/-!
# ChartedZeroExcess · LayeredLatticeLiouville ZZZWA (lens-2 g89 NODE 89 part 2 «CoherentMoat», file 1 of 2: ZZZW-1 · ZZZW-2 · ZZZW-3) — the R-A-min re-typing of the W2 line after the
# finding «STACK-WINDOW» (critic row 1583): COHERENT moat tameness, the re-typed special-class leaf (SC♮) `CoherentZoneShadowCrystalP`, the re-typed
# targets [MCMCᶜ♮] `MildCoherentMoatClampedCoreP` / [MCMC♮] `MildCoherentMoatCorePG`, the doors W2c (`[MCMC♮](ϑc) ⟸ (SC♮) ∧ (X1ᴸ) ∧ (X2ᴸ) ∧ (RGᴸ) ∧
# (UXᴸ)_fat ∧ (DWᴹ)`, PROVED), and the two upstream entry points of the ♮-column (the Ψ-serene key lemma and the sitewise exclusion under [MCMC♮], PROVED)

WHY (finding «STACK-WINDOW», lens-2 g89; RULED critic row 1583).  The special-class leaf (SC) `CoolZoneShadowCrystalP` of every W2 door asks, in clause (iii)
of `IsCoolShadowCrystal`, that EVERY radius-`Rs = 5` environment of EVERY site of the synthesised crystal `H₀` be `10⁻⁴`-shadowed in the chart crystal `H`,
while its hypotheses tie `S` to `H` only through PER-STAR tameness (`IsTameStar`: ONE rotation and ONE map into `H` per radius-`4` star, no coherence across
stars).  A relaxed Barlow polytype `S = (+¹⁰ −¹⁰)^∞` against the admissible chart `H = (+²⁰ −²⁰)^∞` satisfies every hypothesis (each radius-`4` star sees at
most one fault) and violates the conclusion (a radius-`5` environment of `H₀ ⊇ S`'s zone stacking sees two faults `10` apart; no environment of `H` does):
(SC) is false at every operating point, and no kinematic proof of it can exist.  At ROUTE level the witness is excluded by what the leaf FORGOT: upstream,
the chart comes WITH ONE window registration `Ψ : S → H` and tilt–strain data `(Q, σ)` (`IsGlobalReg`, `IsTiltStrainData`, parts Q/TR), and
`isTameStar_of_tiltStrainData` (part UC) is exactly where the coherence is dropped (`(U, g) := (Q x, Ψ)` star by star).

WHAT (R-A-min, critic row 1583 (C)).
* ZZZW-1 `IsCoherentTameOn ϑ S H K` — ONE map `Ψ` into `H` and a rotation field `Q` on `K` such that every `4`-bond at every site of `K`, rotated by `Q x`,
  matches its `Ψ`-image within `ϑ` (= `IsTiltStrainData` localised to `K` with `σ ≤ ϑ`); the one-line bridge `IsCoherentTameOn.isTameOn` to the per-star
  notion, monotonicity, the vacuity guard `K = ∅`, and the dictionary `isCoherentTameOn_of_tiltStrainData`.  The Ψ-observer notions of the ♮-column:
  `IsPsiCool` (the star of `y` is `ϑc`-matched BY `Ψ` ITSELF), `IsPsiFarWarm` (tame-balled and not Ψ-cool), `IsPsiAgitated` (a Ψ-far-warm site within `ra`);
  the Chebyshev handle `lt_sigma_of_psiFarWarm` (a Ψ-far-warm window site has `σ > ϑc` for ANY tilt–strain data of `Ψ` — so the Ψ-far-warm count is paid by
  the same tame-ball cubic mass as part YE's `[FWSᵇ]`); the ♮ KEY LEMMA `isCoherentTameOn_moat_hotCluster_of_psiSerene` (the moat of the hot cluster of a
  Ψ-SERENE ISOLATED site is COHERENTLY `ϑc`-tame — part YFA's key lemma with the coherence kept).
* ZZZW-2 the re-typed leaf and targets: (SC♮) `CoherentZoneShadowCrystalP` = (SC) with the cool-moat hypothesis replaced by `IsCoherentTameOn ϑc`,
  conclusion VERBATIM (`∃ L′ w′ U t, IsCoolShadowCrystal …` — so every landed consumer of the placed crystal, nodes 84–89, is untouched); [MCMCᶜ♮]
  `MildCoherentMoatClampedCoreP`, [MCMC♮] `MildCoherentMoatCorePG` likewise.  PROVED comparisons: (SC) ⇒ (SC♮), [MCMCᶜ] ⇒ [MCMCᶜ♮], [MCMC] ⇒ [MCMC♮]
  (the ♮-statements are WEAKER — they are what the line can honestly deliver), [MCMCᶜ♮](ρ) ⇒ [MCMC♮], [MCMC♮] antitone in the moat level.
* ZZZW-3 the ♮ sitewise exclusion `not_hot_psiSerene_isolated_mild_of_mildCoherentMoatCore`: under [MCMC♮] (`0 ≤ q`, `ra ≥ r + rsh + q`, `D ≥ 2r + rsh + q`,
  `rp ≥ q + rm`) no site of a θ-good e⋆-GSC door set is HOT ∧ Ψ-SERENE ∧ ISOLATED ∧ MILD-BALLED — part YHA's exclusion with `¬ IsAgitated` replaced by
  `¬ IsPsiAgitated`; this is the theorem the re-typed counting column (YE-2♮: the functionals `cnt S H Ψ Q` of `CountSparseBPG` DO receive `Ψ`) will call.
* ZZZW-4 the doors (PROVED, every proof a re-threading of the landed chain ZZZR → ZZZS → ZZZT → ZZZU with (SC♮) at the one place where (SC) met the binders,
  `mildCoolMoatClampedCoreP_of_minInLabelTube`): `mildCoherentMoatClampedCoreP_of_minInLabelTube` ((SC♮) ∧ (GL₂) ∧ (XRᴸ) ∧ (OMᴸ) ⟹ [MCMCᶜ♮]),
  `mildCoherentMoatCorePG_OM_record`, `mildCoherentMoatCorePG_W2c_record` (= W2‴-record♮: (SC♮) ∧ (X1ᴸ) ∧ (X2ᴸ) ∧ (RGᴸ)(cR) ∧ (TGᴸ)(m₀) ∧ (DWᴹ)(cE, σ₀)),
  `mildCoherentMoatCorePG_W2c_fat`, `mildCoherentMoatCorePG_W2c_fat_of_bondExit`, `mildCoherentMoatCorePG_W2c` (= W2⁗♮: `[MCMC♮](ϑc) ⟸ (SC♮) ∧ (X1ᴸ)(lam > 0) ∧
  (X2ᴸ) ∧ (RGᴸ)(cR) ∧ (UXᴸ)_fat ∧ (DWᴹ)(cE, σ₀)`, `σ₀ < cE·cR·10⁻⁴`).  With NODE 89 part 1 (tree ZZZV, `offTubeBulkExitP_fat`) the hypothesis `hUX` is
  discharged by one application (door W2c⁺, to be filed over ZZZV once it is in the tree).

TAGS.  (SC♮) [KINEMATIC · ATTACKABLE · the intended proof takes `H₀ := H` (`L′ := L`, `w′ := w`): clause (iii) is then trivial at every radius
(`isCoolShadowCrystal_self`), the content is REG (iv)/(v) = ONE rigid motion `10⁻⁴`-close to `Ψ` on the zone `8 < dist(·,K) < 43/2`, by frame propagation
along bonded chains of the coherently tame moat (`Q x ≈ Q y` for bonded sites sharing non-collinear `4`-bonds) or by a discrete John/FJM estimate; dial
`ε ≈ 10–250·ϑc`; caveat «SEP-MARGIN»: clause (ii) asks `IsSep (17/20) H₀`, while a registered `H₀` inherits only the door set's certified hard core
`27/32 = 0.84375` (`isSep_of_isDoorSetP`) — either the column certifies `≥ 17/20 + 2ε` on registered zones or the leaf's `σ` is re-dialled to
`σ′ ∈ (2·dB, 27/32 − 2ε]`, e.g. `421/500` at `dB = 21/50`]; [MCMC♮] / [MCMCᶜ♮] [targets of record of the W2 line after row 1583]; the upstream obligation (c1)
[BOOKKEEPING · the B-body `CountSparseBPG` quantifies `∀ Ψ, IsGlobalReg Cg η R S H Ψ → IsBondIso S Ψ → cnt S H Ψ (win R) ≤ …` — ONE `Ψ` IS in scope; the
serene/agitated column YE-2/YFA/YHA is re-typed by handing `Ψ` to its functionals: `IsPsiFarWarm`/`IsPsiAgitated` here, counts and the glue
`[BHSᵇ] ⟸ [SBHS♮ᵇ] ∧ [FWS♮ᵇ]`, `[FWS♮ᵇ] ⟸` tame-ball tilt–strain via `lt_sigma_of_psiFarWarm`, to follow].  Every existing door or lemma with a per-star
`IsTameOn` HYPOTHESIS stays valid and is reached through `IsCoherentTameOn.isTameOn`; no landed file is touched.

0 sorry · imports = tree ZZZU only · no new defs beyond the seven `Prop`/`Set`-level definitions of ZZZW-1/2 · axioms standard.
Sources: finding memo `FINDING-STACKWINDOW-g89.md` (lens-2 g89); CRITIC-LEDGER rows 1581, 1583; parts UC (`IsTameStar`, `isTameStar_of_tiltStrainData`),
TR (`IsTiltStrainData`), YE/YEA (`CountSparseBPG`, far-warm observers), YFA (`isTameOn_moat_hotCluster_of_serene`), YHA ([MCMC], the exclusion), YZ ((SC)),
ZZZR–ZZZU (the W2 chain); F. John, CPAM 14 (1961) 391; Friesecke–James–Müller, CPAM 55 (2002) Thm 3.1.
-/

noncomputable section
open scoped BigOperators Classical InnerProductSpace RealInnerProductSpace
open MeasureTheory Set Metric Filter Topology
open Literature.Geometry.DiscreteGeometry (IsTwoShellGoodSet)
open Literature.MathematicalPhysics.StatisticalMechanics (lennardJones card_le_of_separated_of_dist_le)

■ **AIM OF THE TASK**
All that is needed is the exact run of lines above from the line containing "upstream obligation (c1)" through the line containing "0 sorry · imports", both of them included.

■ **YOUR RESPONSE**
`σ′ ∈ (2·dB, 27/32 − 2ε]`, e.g. `421/500` at `dB = 21/50`]; [MCMC♮] / [MCMCᶜ♮] [targets of record of the W2 line after row 1583]; the upstream obligation (c1)
[BOOKKEEPING · the B-body `CountSparseBPG` quantifies `∀ Ψ, IsGlobalReg Cg η R S H Ψ → IsBondIso S Ψ → cnt S H Ψ (win R) ≤ …` — ONE `Ψ` IS in scope; the
serene/agitated column YE-2/YFA/YHA is re-typed by handing `Ψ` to its functionals: `IsPsiFarWarm`/`IsPsiAgitated` here, counts and the glue
`[BHSᵇ] ⟸ [SBHS♮ᵇ] ∧ [FWS♮ᵇ]`, `[FWS♮ᵇ] ⟸` tame-ball tilt–strain via `lt_sigma_of_psiFarWarm`, to follow].  Every existing door or lemma with a per-star
`IsTameOn` HYPOTHESIS stays valid and is reached through `IsCoherentTameOn.isTameOn`; no landed file is touched.

0 sorry · imports = tree ZZZU only · no new defs beyond the seven `Prop`/`Set`-level definitions of ZZZW-1/2 · axioms standard.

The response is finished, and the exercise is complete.